> _WHAT YOU SHOULD DO_: Only these lines of the data below are wanted: the one with "h))).toLinearMap ∘ₗ Q'') := by", the one with "adjoint intertwiner -/", and any lines between them, each repeated exactly.

(Dataset entries)

import Summits.QuantumFields.YangMills.Theorems.UnitScaleTiltProp7NSIntertwinerOfRecord
import HarnessLib

/-!
# Route `UnitScaleTilt`, crux K1 «MinimiserStabilityRegPr» (stmt-QuantumFields-19200), EX positivity block — piece (a) of ★p1 g22's LOCATE-GAMMA-ROW §3:
# **THE ADJOINT INTERTWINER `D*_{U₀} ∘ Q_k† = Q″† ∘ D̄†` AT THE MEMBER**

Cell `ym3-torus` (HUMAN RULING D-0037, YM ladder rung R3 — continuum SU(2) YM₃ on T³; NOT d = 4, NOT infinite volume, NOT a mass gap, NOT the Clay problem),
width seat `ym-routeR-w3` gen 11, on ★★OWNER g32's assignment 2026-08-29T19:10:15Z «(a) adjoint intertwiner → routeR-w3 g11».  THEOREMS ONLY (0 `def`,
0 `sorry`, default heartbeats); `--supports stmt-QuantumFields-19200 --as helper`; count-neutral.  BOOKKEEPING for the (X) mixing term of the γ-row
(LOCATE-GAMMA-ROW §1 (X): `⟪QAᵀ, QDμ⟫ = ⟪QAᵀ, D̄Q″μ⟫ = ⟪D̄†(QAᵀ), Q″μ⟫`), NOT a row of the face, NOT progress on EX.

WHAT.  The intertwiner of record (3.114)–(3.115) «`Q_kDλ = D_kQ′_kλ`» is in the tree for the averaging OF RECORD as ✓`Prop7NSIntertwinerOfRecord.exists_intertwiner_of_regPr`
(★px13 g9): linear maps `Q″ : L²(fine sites) → (coarse sites → M₂)` and `D′ : (coarse sites → M₂) → L²(coarse bonds)` with `Q_k ∘ D_{U₀} = D′ ∘ Q″`.  To take
Hilbert adjoints the middle carrier must be an `L²` space: we DRESS it with the route's own transport ✓`toL2S F n cS` at the coarse member (`Site (F.P n) 0`,
weight `cS` — ANY positive weight; the consumer chooses) through the level identification ✓`T3LevelShift.siteShift (sites_eq F n K h) : Site (F.P n) 0 ≃ Site (F.P K) (K − n)`.
With `E : (Site (F.P K) (K − n) → M₂) ≃ₗ L²(coarse sites)` that equivalence (spelled out, no `def`), `Q₂ := E ∘ Q″`, `D₂ := D′ ∘ E⁻¹`:
  (§1) `Q_k ∘ D_{U₀} = D₂ ∘ Q₂` as linear maps (✓`hint` read through `E⁻¹E = 1`);
  (§2) ★ `D*_{U₀} ∘ Q_k† = Q₂† ∘ D₂†` — `LinearMap.adjoint` of §1, `(AB)† = B†A†`, and print's «`D*` is the adjoint of `D`» as the tree theorem ✓`adjoint_DL2`;
  (§3) ★ the (X)-shaped reading `⟪Q_kA, Q_k(D_{U₀}μ)⟫ = ⟪D₂†(Q_kA), Q₂μ⟫` for every fine one-form `A` and gauge parameter `μ`;
  (§4) the member corollary under `RegPr` (`10¹²L³ε₀ ≤ 1`): §2–§3 hold for SOME `(Q″, D′)` carrying ✓`exists_intertwiner_of_regPr`'s `hint` and `ker Q″ ≤ N_S` rows
       (consumers needing the top-mean rows `htop`∕`hex` too should `obtain` from ★px13's theorem and apply §2–§3 to the same witnesses — the generic form is the API).
[cite: Balaban1985BackgroundPropagators, (3.114)-(3.115) p.418, (3.8) p.392, (3.16) p.393]
-/

set_option autoImplicit false

noncomputable section

open scoped BigOperators Matrix.Norms.L2Operator InnerProductSpace

namespace Summit.QuantumFields.YangMills.Theorems.Prop7AdjointIntertwiner

open Literature.MathematicalPhysics.QuantumFieldTheory.Balaban1983to89
open Literature.MathematicalPhysics.QuantumFieldTheory.Balaban1983to89.T3ContinuumYM3Torus
open B9Eq311L2Pairing (WL2)
open B11Eq103H1Complex (SiteL2K BondL2K)
open T3PrintedRegularMinimiser (RegPr)
open T3PrintedRegularOrbits (sites_eq)
open T3LevelShift (siteShift)
open Summit.QuantumFields.YangMills.Theorems.Prop7SectET3Transport (periodsT3)
open Summit.QuantumFields.YangMills.Theorems.Prop7SectET3HilbertLetters (W₂ toL2 toL2S toL2B QL2 DL2 DstarL2 adjoint_DL2)
open Summit.QuantumFields.YangMills.Theorems.Prop7SectET3GaugeProjector (NS)
open Summit.QuantumFields.YangMills.Theorems.Prop7NSIntertwinerOfRecord (exists_intertwiner_of_regPr)

variable (F : T3Family) {n K : ℕ}

/-! ## §1 The intertwining relation with the coarse site carrier dressed as an `L²` space -/

/-- **(3.115) WITH THE MIDDLE CARRIER DRESSED**: if `Q_k(D_{U₀}λ) = D′(Q″λ)` for every `λ`, then `Q_k ∘ D_{U₀} = (D′ ∘ E⁻¹) ∘ (E ∘ Q″)` as linear maps, for the
`L²` dressing `E = toL2S F n cS ∘ (· ∘ siteShift (sites_eq F n K h))` of the coarse site functions (any weight `cS`). [cite: Balaban1985BackgroundPropagators, (3.115) p.418] -/
theorem QL2_comp_DL2_eq_dressed (h : n ≤ K) (c₀ cB cS : ℝ) [Fact (0 < c₀)] (U₀ : GaugeField (F.P K) 0 (Matrix.specialUnitaryGroup (Fin 2) ℂ))
    (Q'' : SiteL2K ℂ 3 (periodsT3 F K) c₀ W₂ →ₗ[ℂ] (Site (F.P K) (K - n) → Matrix (Fin 2) (Fin 2) ℂ))
    (D' : (Site (F.P K) (K - n) → Matrix (Fin 2) (Fin 2) ℂ) →ₗ[ℂ] WL2 ℂ (fun _ : PBond (F.P n) 0 => cB) W₂)
    (hint : ∀ l, QL2 F n K h c₀ cB U₀ (DL2 F n K c₀ U₀ l) = D' (Q'' l)) :
    QL2 F n K h c₀ cB U₀ ∘ₗ DL2 F n K c₀ U₀ =
      (D' ∘ₗ ((LinearEquiv.funCongrLeft ℂ (Matrix (Fin 2) (Fin 2) ℂ) (siteShift (sites_eq F n K h))).symm.toLinearMap ∘ₗ
          (toL2S F n cS).symm.toLinearMap)) ∘ₗ
        ((toL2S F n cS).toLinearMap ∘ₗ (LinearEquiv.funCongrLeft ℂ (Matrix (Fin 2) (Fin 2) ℂ) (siteShift (sites_eq F n K h))).toLinearMap ∘ₗ Q'') := by
  apply LinearMap.ext
  intro l
  show QL2 F n K h c₀ cB U₀ (DL2 F n K c₀ U₀ l) =
    D' ((LinearEquiv.funCongrLeft ℂ (Matrix (Fin 2) (Fin 2) ℂ) (siteShift (sites_eq F n K h))).symm
      ((toL2S F n cS).symm ((toL2S F n cS) ((LinearEquiv.funCongrLeft ℂ (Matrix (Fin 2) (Fin 2) ℂ) (siteShift (sites_eq F n K h))) (Q'' l)))))
  rw [LinearEquiv.symm_apply_apply, LinearEquiv.symm_apply_apply]
  exact hint l

/-! ## §2 ★ The adjoint intertwiner -/

/-- ★ **THE ADJOINT INTERTWINER `D*_{U₀} ∘ Q_k† = Q₂† ∘ D₂†`** (`Q₂ = E ∘ Q″`, `D₂ = D′ ∘ E⁻¹`): the Hilbert adjoint of (3.115) for the averaging of record, with print's
«`D*` is the adjoint of `D`» (✓`adjoint_DL2`) — for ANY pair `(Q″, D′)` intertwining `Q_k ∘ D_{U₀}`, any background `U₀`, any positive weights.
[cite: Balaban1985BackgroundPropagators, (3.115) p.418, (3.8) p.392] -/
theorem DstarL2_comp_adjoint_QL2_eq (h : n ≤ K) (c₀ cB cS : ℝ) [Fact (0 < c₀)] [Fact (0 < cB)] [Fact (0 < cS)]
    (U₀ : GaugeField (F.P K) 0 (Matrix.specialUnitaryGroup (Fin 2) ℂ))
    (Q'' : SiteL2K ℂ 3 (periodsT3 F K) c₀ W₂ →ₗ[ℂ] (Site (F.P K) (K - n) → Matrix (Fin 2) (Fin 2) ℂ))
    (D' : (Site (F.P K) (K - n) → Matrix (Fin 2) (Fin 2) ℂ) →ₗ[ℂ] WL2 ℂ (fun _ : PBond (F.P n) 0 => cB) W₂)
    (hint : ∀ l, QL2 F n K h c₀ cB U₀ (DL2 F n K c₀ U₀ l) = D' (Q'' l)) :
    DstarL2 F n K c₀ U₀ ∘ₗ LinearMap.adjoint (QL2 F n K h c₀ cB U₀) =
      LinearMap.adjoint ((toL2S F n cS).toLinearMap ∘ₗ
          (LinearEquiv.funCongrLeft ℂ (Matrix (Fin 2) (Fin 2) ℂ) (siteShift (sites_eq F n K h))).toLinearMap ∘ₗ Q'') ∘ₗ
        LinearMap.adjoint (D' ∘ₗ ((LinearEquiv.funCongrLeft ℂ (Matrix (Fin 2) (Fin 2) ℂ) (siteShift (sites_eq F n K h))).symm.toLinearMap ∘ₗ
          (toL2S F n cS).symm.toLinearMap)) := by
  rw [← adjoint_DL2, ← LinearMap.adjoint_comp, QL2_comp_DL2_eq_dressed F h c₀ cB cS U₀ Q'' D' hint, LinearMap.adjoint_comp]

/-- The same, APPLIED: `D*_{U₀}(Q_k† Y) = Q₂†(D₂† Y)` for every coarse one-form `Y`. [cite: Balaban1985BackgroundPropagators, (3.115) p.418, (3.8) p.392] -/
theorem DstarL2_adjoint_QL2_apply (h : n ≤ K) (c₀ cB cS : ℝ) [Fact (0 < c₀)] [Fact (0 < cB)] [Fact (0 < cS)]
    (U₀ : GaugeField (F.P K) 0 (Matrix.specialUnitaryGroup (Fin 2) ℂ))
    (Q'' : SiteL2K ℂ 3 (periodsT3 F K) c₀ W₂ →ₗ[ℂ] (Site (F.P K) (K - n) → Matrix (Fin 2) (Fin 2) ℂ))
    (D' : (Site (F.P K) (K - n) → Matrix (Fin 2) (Fin 2) ℂ) →ₗ[ℂ] WL2 ℂ (fun _ : PBond (F.P n) 0 => cB) W₂)
    (hint : ∀ l, QL2 F n K h c₀ cB U₀ (DL2 F n K c₀ U₀ l) = D' (Q'' l)) (Y : WL2 ℂ (fun _ : PBond (F.P n) 0 => cB) W₂) :
    DstarL2 F n K c₀ U₀ (LinearMap.adjoint (QL2 F n K h c₀ cB U₀) Y) =
      LinearMap.adjoint ((toL2S F n cS).toLinearMap ∘ₗ
          (LinearEquiv.funCongrLeft ℂ (Matrix (Fin 2) (Fin 2) ℂ) (siteShift (sites_eq F n K h))).toLinearMap ∘ₗ Q'')
        (LinearMap.adjoint (D' ∘ₗ ((LinearEquiv.funCongrLeft ℂ (Matrix (Fin 2) (Fin 2) ℂ) (siteShift (sites_eq F n K h))).symm.toLinearMap ∘ₗ
          (toL2S F n cS).symm.toLinearMap)) Y) := by
  have h2 := congrArg (fun T => T Y) (DstarL2_comp_adjoint_QL2_eq F h c₀ cB cS U₀ Q'' D' hint)
  simpa only [LinearMap.coe_comp, Function.comp_apply] using h2

/-! ## §3 ★ The (X)-shaped reading: moving `D̄` across the coarse inner product -/

/-- ★ **`⟪Q_kA, Q_k(D_{U₀}μ)⟫ = ⟪D₂†(Q_kA), Q₂μ⟫`** — the mixing term of the γ-row's Schur split (LOCATE-GAMMA-ROW §1 (X)) with `D̄` moved onto the first factor:
`Q_k(D_{U₀}μ) = D₂(Q₂μ)` (§1) and `⟪v, D₂w⟫ = ⟪D₂†v, w⟫`. [cite: Balaban1985BackgroundPropagators, (3.115) p.418, (3.16) p.393] -/
theorem inner_QL2_QL2_DL2_eq (h : n ≤ K) (c₀ cB cS : ℝ) [Fact (0 < c₀)] [Fact (0 < cB)] [Fact (0 < cS)]
    (U₀ : GaugeField (F.P K) 0 (Matrix.specialUnitaryGroup (Fin 2) ℂ))
    (Q'' : SiteL2K ℂ 3 (periodsT3 F K) c₀ W₂ →ₗ[ℂ] (Site (F.P K) (K - n) → Matrix (Fin 2) (Fin 2) ℂ))
    (D' : (Site (F.P K) (K - n) → Matrix (Fin 2) (Fin 2) ℂ) →ₗ[ℂ] WL2 ℂ (fun _ : PBond (F.P n) 0 => cB) W₂)
    (hint : ∀ l, QL2 F n K h c₀ cB U₀ (DL2 F n K c₀ U₀ l) = D' (Q'' l))
    (A : BondL2K ℂ 3 (periodsT3 F K) c₀ W₂) (μ : SiteL2K ℂ 3 (periodsT3 F K) c₀ W₂) :
    ⟪QL2 F n K h c₀ cB U₀ A, QL2 F n K h c₀ cB U₀ (DL2 F n K c₀ U₀ μ)⟫_ℂ =
      ⟪LinearMap.adjoint (D' ∘ₗ ((LinearEquiv.funCongrLeft ℂ (Matrix (Fin 2) (Fin 2) ℂ) (siteShift (sites_eq F n K h))).symm.toLinearMap ∘ₗ
            (toL2S F n cS).symm.toLinearMap)) (QL2 F n K h c₀ cB U₀ A),
        ((toL2S F n cS).toLinearMap ∘ₗ (LinearEquiv.funCongrLeft ℂ (Matrix (Fin 2) (Fin 2) ℂ) (siteShift (sites_eq F n K h))).toLinearMap ∘ₗ Q'') μ⟫_ℂ := by
  rw [LinearMap.adjoint_inner_left]
  congr 1
  exact LinearMap.congr_fun (QL2_comp_DL2_eq_dressed F h c₀ cB cS U₀ Q'' D' hint) μ

/-- The general adjoint move for the dressed pair: `⟪v, Q_k(D_{U₀}μ)⟫ = ⟪D₂†v, Q₂μ⟫` for every coarse one-form `v`. [cite: Balaban1985BackgroundPropagators, (3.115) p.418, (3.16) p.393] -/
theorem inner_QL2_DL2_eq (h : n ≤ K) (c₀ cB cS : ℝ) [Fact (0 < c₀)] [Fact (0 < cB)] [Fact (0 < cS)]
    (U₀ : GaugeField (F.P K) 0 (Matrix.specialUnitaryGroup (Fin 2) ℂ))
    (Q'' : SiteL2K ℂ 3 (periodsT3 F K) c₀ W₂ →ₗ[ℂ] (Site (F.P K) (K - n) → Matrix (Fin 2) (Fin 2) ℂ))
    (D' : (Site (F.P K) (K - n) → Matrix (Fin 2) (Fin 2) ℂ) →ₗ[ℂ] WL2 ℂ (fun _ : PBond (F.P n) 0 => cB) W₂)
    (hint : ∀ l, QL2 F n K h c₀ cB U₀ (DL2 F n K c₀ U₀ l) = D' (Q'' l))
    (v : WL2 ℂ (fun _ : PBond (F.P n) 0 => cB) W₂) (μ : SiteL2K ℂ 3 (periodsT3 F K) c₀ W₂) :
    ⟪v, QL2 F n K h c₀ cB U₀ (DL2 F n K c₀ U₀ μ)⟫_ℂ =
      ⟪LinearMap.adjoint (D' ∘ₗ ((LinearEquiv.funCongrLeft ℂ (Matrix (Fin 2) (Fin 2) ℂ) (siteShift (sites_eq F n K h))).symm.toLinearMap ∘ₗ
            (toL2S F n cS).symm.toLinearMap)) v,
        ((toL2S F n cS).toLinearMap ∘ₗ (LinearEquiv.funCongrLeft ℂ (Matrix (Fin 2) (Fin 2) ℂ) (siteShift (sites_eq F n K h))).toLinearMap ∘ₗ Q'') μ⟫_ℂ := by
  rw [LinearMap.adjoint_inner_left]
  congr 1
  exact LinearMap.congr_fun (QL2_comp_DL2_eq_dressed F h c₀ cB cS U₀ Q'' D' hint) μ

/-! ## §4 The member corollary under `RegPr` -/

/-- **AT A REGULAR MEMBER (`U₀ ∈ RegPr ε₀`, `10¹²L³ε₀ ≤ 1`) THE ADJOINT INTERTWINER HOLDS FOR THE AVERAGING OF RECORD**: some `(Q″, D′)` with
`Q_k ∘ D_{U₀} = D′ ∘ Q″` and `ker Q″ ≤ N_S(U₀)` (★px13 g9's ✓`exists_intertwiner_of_regPr`, its top-mean rows dropped here) satisfies
`D*_{U₀} ∘ Q_k† = Q₂† ∘ D₂†` for the `cS`-dressing. [cite: Balaban1985BackgroundPropagators, (3.114)-(3.115) p.418, (3.8) p.392] -/
theorem exists_adjoint_intertwiner_of_regPr (h : n ≤ K) {c₀ : ℝ} [Fact (0 < c₀)] (cB cS : ℝ) [Fact (0 < cB)] [Fact (0 < cS)] {ε₀ : ℝ} (hε₀ : 0 < ε₀)
    (hWε : 10 ^ 12 * (F.L : ℝ) ^ 3 * ε₀ ≤ 1) (U₀ : GaugeField (F.P K) 0 (Matrix.specialUnitaryGroup (Fin 2) ℂ)) (hreg : RegPr F n K ε₀ U₀) :
    ∃ (Q'' : SiteL2K ℂ 3 (periodsT3 F K) c₀ W₂ →ₗ[ℂ] (Site (F.P K) (K - n) → Matrix (Fin 2) (Fin 2) ℂ))
      (D' : (Site (F.P K) (K - n) → Matrix (Fin 2) (Fin 2) ℂ) →ₗ[ℂ] WL2 ℂ (fun _ : PBond (F.P n) 0 => cB) W₂),
      (∀ l, QL2 F n K h c₀ cB U₀ (DL2 F n K c₀ U₀ l) = D' (Q'' l)) ∧ LinearMap.ker Q'' ≤ NS F n K h c₀ cB U₀ ∧
      DstarL2 F n K c₀ U₀ ∘ₗ LinearMap.adjoint (QL2 F n K h c₀ cB U₀) =
        LinearMap.adjoint ((toL2S F n cS).toLinearMap ∘ₗ
            (LinearEquiv.funCongrLeft ℂ (Matrix (Fin 2) (Fin 2) ℂ) (siteShift (sites_eq F n K h))).toLinearMap ∘ₗ Q'') ∘ₗ
          LinearMap.adjoint (D' ∘ₗ ((LinearEquiv.funCongrLeft ℂ (Matrix (Fin 2) (Fin 2) ℂ) (siteShift (sites_eq F n K h))).symm.toLinearMap ∘ₗ
            (toL2S F n cS).symm.toLinearMap)) := by
  obtain ⟨Q'', D', hint, _, _, _, hker⟩ := exists_intertwiner_of_regPr F h (c₀ := c₀) cB hε₀ hWε U₀ hreg
  exact ⟨Q'', D', hint, hker, DstarL2_comp_adjoint_QL2_eq F h c₀ cB cS U₀ Q'' D' hint⟩

end Summit.QuantumFields.YangMills.Theorems.Prop7AdjointIntertwiner

end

> _SOLUTION_:
        ((toL2S F n cS).toLinearMap ∘ₗ (LinearEquiv.funCongrLeft ℂ (Matrix (Fin 2) (Fin 2) ℂ) (siteShift (sites_eq F n K h))).toLinearMap ∘ₗ Q'') := by
  apply LinearMap.ext
  intro l
  show QL2 F n K h c₀ cB U₀ (DL2 F n K c₀ U₀ l) =
    D' ((LinearEquiv.funCongrLeft ℂ (Matrix (Fin 2) (Fin 2) ℂ) (siteShift (sites_eq F n K h))).symm
      ((toL2S F n cS).symm ((toL2S F n cS) ((LinearEquiv.funCongrLeft ℂ (Matrix (Fin 2) (Fin 2) ℂ) (siteShift (sites_eq F n K h))) (Q'' l)))))
  rw [LinearEquiv.symm_apply_apply, LinearEquiv.symm_apply_apply]
  exact hint l

/-! ## §2 ★ The adjoint intertwiner -/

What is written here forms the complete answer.